Count of mapped reads
1
0
Entering edit mode
3.9 years ago

Hello,

I have around 12,000 smallRNA reads (sequences) for which I need to find the total mapped reads for EACH individual sequence. They are in a collapsed fasta file ensuring the sequences appear only once in the entire file (trimming and quiality filtering etc have been already done ). I want to know the total number of reads ( counts) for each sequence, meaning if sequence A maps to multiple places- I will need the output for the total number of mapped reads for sequence A and so on.... Eventually I want to generate an expression profile for these sequences ( may be the top 50 ). I had previously used miRdeep2 tool and the quantifier.pl script for that suite was very helpful at that time. However these are not miRNAs and so miRdeep2 cannot be used here.

I can map these to the reference genome and generate a BAM file. But will samtools be of help in this situation ? I am a bit confused. Any help is most appreciated.

Thanks !

sequence • 1.3k views
0
Entering edit mode

12,000 smallRNA reads (sequences) for which I need to find the total mapped reads for EACH individual sequence

Your post is a bit hard to understand (for me). Are you asking to find out how many places do those smallRNA reads (each read = # of places) map to a reference genome?

This sounds like a normal count based workflow one would use (align (allow unlimited multi-mapping?) to a reference and then count using featureCounts).

0
Entering edit mode

Yes @genomax. you are correct. I want to know for every sequence how many different places it can map to and then report the total number of mapped hits for that sequence. This eventually translates into total number of mapped reads for that sequence.

0
Entering edit mode

Please use ADD COMMENT/ADD REPLY when responding to existing posts to keep threads logically organized.
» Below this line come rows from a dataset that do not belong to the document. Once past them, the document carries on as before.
/-- **Compatible levelwise-Kummer families are `ℤ_p`-combinations of the Kummer families of generators**
(`E(L) ⊗ ℤ_p = lim← E(L)/p^k`, compact currency): `g_1, …, g_r` generate `E(L) = E(K̄)^H` modulo torsion
and are independent modulo torsion, `E(L)[p] = 0`; if `x` is compatible with `x_k = δ_k(P_k)`, `P_k ∈ E(L)`,
then `x = ∑ c_i · δ(g_i)`, `c_i ∈ ℤ_p` — so `x ∈ kummerSpan {g_i}`. (Coordinates `P_k = ∑ a^{(k)}_i g_i + T_k`;
compatibility + Kummer injectivity give `P_{k+1} − P_k ∈ p^k E(L)`, so `a^{(k+1)} ≡ a^{(k)} (p^k)` by
independence; `c_i` interpolates; `x − ∑ c_i · δ(g_i)` is levelwise `δ_k` of a point of `p^k E(L)`, the
torsion parts being `p^k`-divisible.) Howard 2004, §1 / Perrin-Riou 1987, §0 (`E(L) ⊗ ℤ_p ↪ S_p(E/L)`).
[cite: Howard2004HeegnerKolyvagin, §1 (descent sequence for S_p(E/L))] -/
theorem mem_kummerSpan_range_of_forall_eq_kummerFamily_apply [W.IsElliptic] {r : ℕ}
    (g : Fin r → W.fixedGeomPoints H)
    (hind : ∀ a : Fin r → ℤ, IsOfFinAddOrder (∑ i, a i • (g i : geomPoints W)) → a = 0)
    (hgen : ∀ R ∈ W.fixedGeomPoints H, ∃ (a : Fin r → ℤ) (T : geomPoints W),
      T ∈ W.fixedGeomPoints H ∧ IsOfFinAddOrder T ∧ R = (∑ i, a i • (g i : geomPoints W)) + T)
    (htors : ∀ T ∈ W.fixedGeomPoints H, (p : ℤ) • T = 0 → T = 0)
    {x : W.torsionH1Pi p H} (hx : x ∈ W.compatiblePi H p)
    (hK : ∀ k, ∃ P : W.fixedGeomPoints H, x k = W.kummerFamily p H P k) :
    x ∈ W.kummerSpan p H (Set.range fun i ↦ (g i : geomPoints W))
      (fun P hP ↦ by obtain ⟨i, rfl⟩ := hP; exact (W.mem_fixedGeomPoints_iff _).1 (g i).2) := by
  classical
  choose P hP using hK
  choose a T hTfix hTfin hPa using fun k ↦ hgen (P k : geomPoints W) (P k).2
  have hstep : ∀ k i, a (k + 1) i ≡ a k i [ZMOD (p : ℤ) ^ k] := by
    intro k
    have hred : W.reduceTorsionH1 p k H (x (k + 1)) = x k := (W.mem_compatiblePi_iff.1 hx) k
    have he : W.kummerFamily p H (P (k + 1)) k = W.kummerFamily p H (P k) k := by
      have h1 := (W.isKummerFamilyOver_kummerFamily p H (P (k + 1))).reduceTorsionH1 p k
      rw [← hP (k + 1), hred, hP k] at h1
      exact h1.symm
    have hk : W.kummerFamily p H (P (k + 1) - P k) k = 0 := by
      have h2 : W.kummerFamilyHom p H (P (k + 1) - P k) =
          W.kummerFamilyHom p H (P (k + 1)) - W.kummerFamilyHom p H (P k) := map_sub _ _ _
      rw [kummerFamilyHom_apply, kummerFamilyHom_apply, kummerFamilyHom_apply] at h2
      rw [h2, Pi.sub_apply, he, sub_self]
    obtain ⟨R, hR⟩ := (W.kummerFamily_apply_eq_zero_iff p H _ k).1 hk
    obtain ⟨b, T', hT'fix, hT'fin, hRb⟩ := hgen (R : geomPoints W) R.2
    have hRc : ((p : ℤ) ^ k) • (R : geomPoints W) = (P (k + 1) : geomPoints W) - (P k : geomPoints W) := by
      rw [← AddSubgroupClass.coe_zsmul, hR, AddSubgroupClass.coe_sub]
    have hzero := hind (fun i ↦ a (k + 1) i - a k i - (p : ℤ) ^ k * b i) (by
      have heq : (∑ i, (a (k + 1) i - a k i - (p : ℤ) ^ k * b i) • (g i : geomPoints W)) =
          ((p : ℤ) ^ k) • T' + T k - T (k + 1) := by
        have h1 := hPa (k + 1)
        have h2 := hPa k
        simp only [sub_smul, mul_smul, Finset.sum_sub_distrib, ← Finset.smul_sum]
        rw [hRb, smul_add] at hRc
        have e1 : (∑ i, a (k + 1) i • (g i : geomPoints W)) = (P (k + 1) : geomPoints W) - T (k + 1) :=
          eq_sub_of_add_eq h1.symm
        have e2 : (∑ i, a k i • (g i : geomPoints W)) = (P k : geomPoints W) - T k :=
          eq_sub_of_add_eq h2.symm
        have e3 : ((p : ℤ) ^ k) • (∑ i, b i • (g i : geomPoints W)) =
            (P (k + 1) : geomPoints W) - (P k : geomPoints W) - ((p : ℤ) ^ k) • T' :=
          eq_sub_of_add_eq hRc
        rw [e1, e2, e3]
        abel
      rw [heq]
      exact ((AddCommGroup.mem_torsion _).1 (AddSubgroup.sub_mem _
        (AddSubgroup.add_mem _ (AddSubgroup.zsmul_mem _ ((AddCommGroup.mem_torsion _).2 hT'fin) _)
          ((AddCommGroup.mem_torsion _).2 (hTfin k)))
        ((AddCommGroup.mem_torsion _).2 (hTfin (k + 1))))))
    intro i
    have hi := congrFun hzero i
    simp only [Pi.zero_apply, sub_eq_zero] at hi
    exact (Int.modEq_iff_dvd.2 ⟨-b i, by rw [sub_eq_iff_eq_add.1 hi]; ring⟩)
  choose c hc using fun i ↦ exists_padicInt_toZModPow_eq_intCast p (fun k ↦ a k i) (fun k ↦ hstep k i)
  have hS : ∀ Q ∈ Set.range (fun i ↦ (g i : geomPoints W)), ∀ σ ∈ H, σ • Q = Q := fun Q hQ ↦ by
    obtain ⟨i, rfl⟩ := hQ; exact (W.mem_fixedGeomPoints_iff _).1 (g i).2
  have hxy : x = ∑ i, W.padicPi p H (c i) (W.kummerFamily p H (g i)) := by
    funext k
    set n : Fin r → ℤ := fun i ↦ ((PadicInt.toZModPow k (c i)).val : ℤ) with hn
    have hnmod : ∀ i, n i ≡ a k i [ZMOD (p : ℤ) ^ k] := fun i ↦
      val_toZModPow_modEq_of_toZModPow_eq p (hc i k)
    have hy : (∑ i, W.padicPi p H (c i) (W.kummerFamily p H (g i))) k =
        W.kummerFamily p H (∑ i, n i • g i) k := by
      rw [Finset.sum_apply, ← kummerFamilyHom_apply, map_sum, Finset.sum_apply]
      refine Finset.sum_congr rfl fun i _ ↦ ?_
      rw [padicPi_apply, map_zsmul, Pi.smul_apply, kummerFamilyHom_apply]
    rw [hy, hP k, ← sub_eq_zero, ← Pi.sub_apply]
    have h2 : W.kummerFamily p H (P k) - W.kummerFamily p H (∑ i, n i • g i) =
        W.kummerFamily p H (P k - ∑ i, n i • g i) := by
      rw [← kummerFamilyHom_apply, ← kummerFamilyHom_apply, ← kummerFamilyHom_apply, map_sub]
    rw [h2, kummerFamily_apply_eq_zero_iff]
    choose m hm using fun i ↦ Int.modEq_iff_dvd.1 (hnmod i)
    obtain ⟨T'', hT''fix, hT''⟩ := W.exists_eq_pow_smul_of_isOfFinAddOrder p H htors (hTfix k) (hTfin k) k
    refine ⟨⟨(∑ i, m i • (g i : geomPoints W)) + T'', AddSubgroup.add_mem _
      (AddSubgroup.sum_mem _ fun i _ ↦ AddSubgroup.zsmul_mem _ (g i).2 _) hT''fix⟩, Subtype.ext ?_⟩
    rw [AddSubgroupClass.coe_zsmul, AddSubgroupClass.coe_sub, AddSubmonoidClass.coe_finsetSum, hPa k,
      hT'', smul_add, Finset.smul_sum]
    simp only [AddSubgroupClass.coe_zsmul, smul_smul]
    have : ∀ i, (p : ℤ) ^ k * m i = a k i - n i := fun i ↦ (hm i).symm
    simp only [this, sub_smul, Finset.sum_sub_distrib]
    abel
  rw [hxy]
  exact AddSubgroup.sum_mem _ fun i _ ↦
    W.padicPi_mem_kummerSpan p H hS ⟨i, rfl⟩ (c i) (W.isKummerFamilyOver_kummerFamily p H (g i))

/-- **The compact Kummer descent** (Parts 2 + 3). `L = K̄^H`, `E(L)` generated modulo torsion by
`g_1, …, g_r` (independent modulo torsion), `E(L)[p] = 0`: every compatible family `x ∈ ∏_k H¹(H, E[p^k])`
whose images in `H¹(H, E(K̄))` are killed by one power `p^e` — for SELMER families: whenever the part of
`Ш(E/L)[p^∞]` they reach has exponent `p^e`, e.g. `Ш(E/L)[p^∞]` finite — lies in
`E(L) ⊗ ℤ_p = mordellWeilKummerSpan`: the `E(L) ⊗ ℤ_p`-half of `0 → E(L) ⊗ ℤ_p → S_p(E/L) → T_pШ(E/L) → 0`
in compact currency (the (S_sat-MW) half of the cell's `RamifiedCMBottomSaturationAt`).
[cite: Howard2004HeegnerKolyvagin, §1 (descent sequence for S_p(E/L))]
[cite: PerrinRiou1987BSMF, §0 pp. 401–402 (`E(L) ⊗ ℤ_p ↪ S_p(L)`)] -/
theorem mem_mordellWeilKummerSpan_of_pow_smul_torsionToGeomH1Over_eq_zero [W.IsElliptic] {r : ℕ}
    (g : Fin r → W.fixedGeomPoints H)
    (hind : ∀ a : Fin r → ℤ, IsOfFinAddOrder (∑ i, a i • (g i : geomPoints W)) → a = 0)
    (hgen : ∀ R ∈ W.fixedGeomPoints H, ∃ (a : Fin r → ℤ) (T : geomPoints W),
      T ∈ W.fixedGeomPoints H ∧ IsOfFinAddOrder T ∧ R = (∑ i, a i • (g i : geomPoints W)) + T)
    (htors : ∀ T ∈ W.fixedGeomPoints H, (p : ℤ) • T = 0 → T = 0)
    {x : W.torsionH1Pi p H} (hx : x ∈ W.compatiblePi H p) (e : ℕ)
    (hSha : ∀ k, (p ^ e) • W.torsionToGeomH1Over ((p : ℤ) ^ k) H (x k) = 0) :
    x ∈ W.mordellWeilKummerSpan p H :=
  W.kummerSpan_mono p H _ (by rintro _ ⟨i, rfl⟩; exact (g i).2)
    (W.mem_kummerSpan_range_of_forall_eq_kummerFamily_apply g hind hgen htors hx
      (W.exists_kummerFamily_apply_eq_of_pow_smul_eq_zero p H hx e hSha))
How long are these fasta sequences? If they are long (>500 bp), you may be able to use BBMap (mapPacBio.sh) suite to do your mapping (use ambig=all to get all possible locations the reads can map to, adjust other options to adjust alignment stringency as needed). Then you could count how many times a read appears in your BAM file to get those counts.

0
Entering edit mode

Oops- apologies for posting incorrectly. Thanks for the suggestion. The sequences in the fasta file are between 22-30 nucleotides in length. I am going to try out featureCounts and see how that goes.

Thanks !

0
Entering edit mode
3.9 years ago
GenoMax 99k

If the reads are that short then just use regular bbmap.sh. I don't think featureCounts will work in this case since it counts reads mapped to a feature (e.g. exon) in the genome. What you seem to want is a count of all locations where each of your original reads is going to map. Isn't that correct?

0
Entering edit mode

Okay thanks. Yes, that is what I want. Sorry if that was not clear from my writing. I will try BBMap then.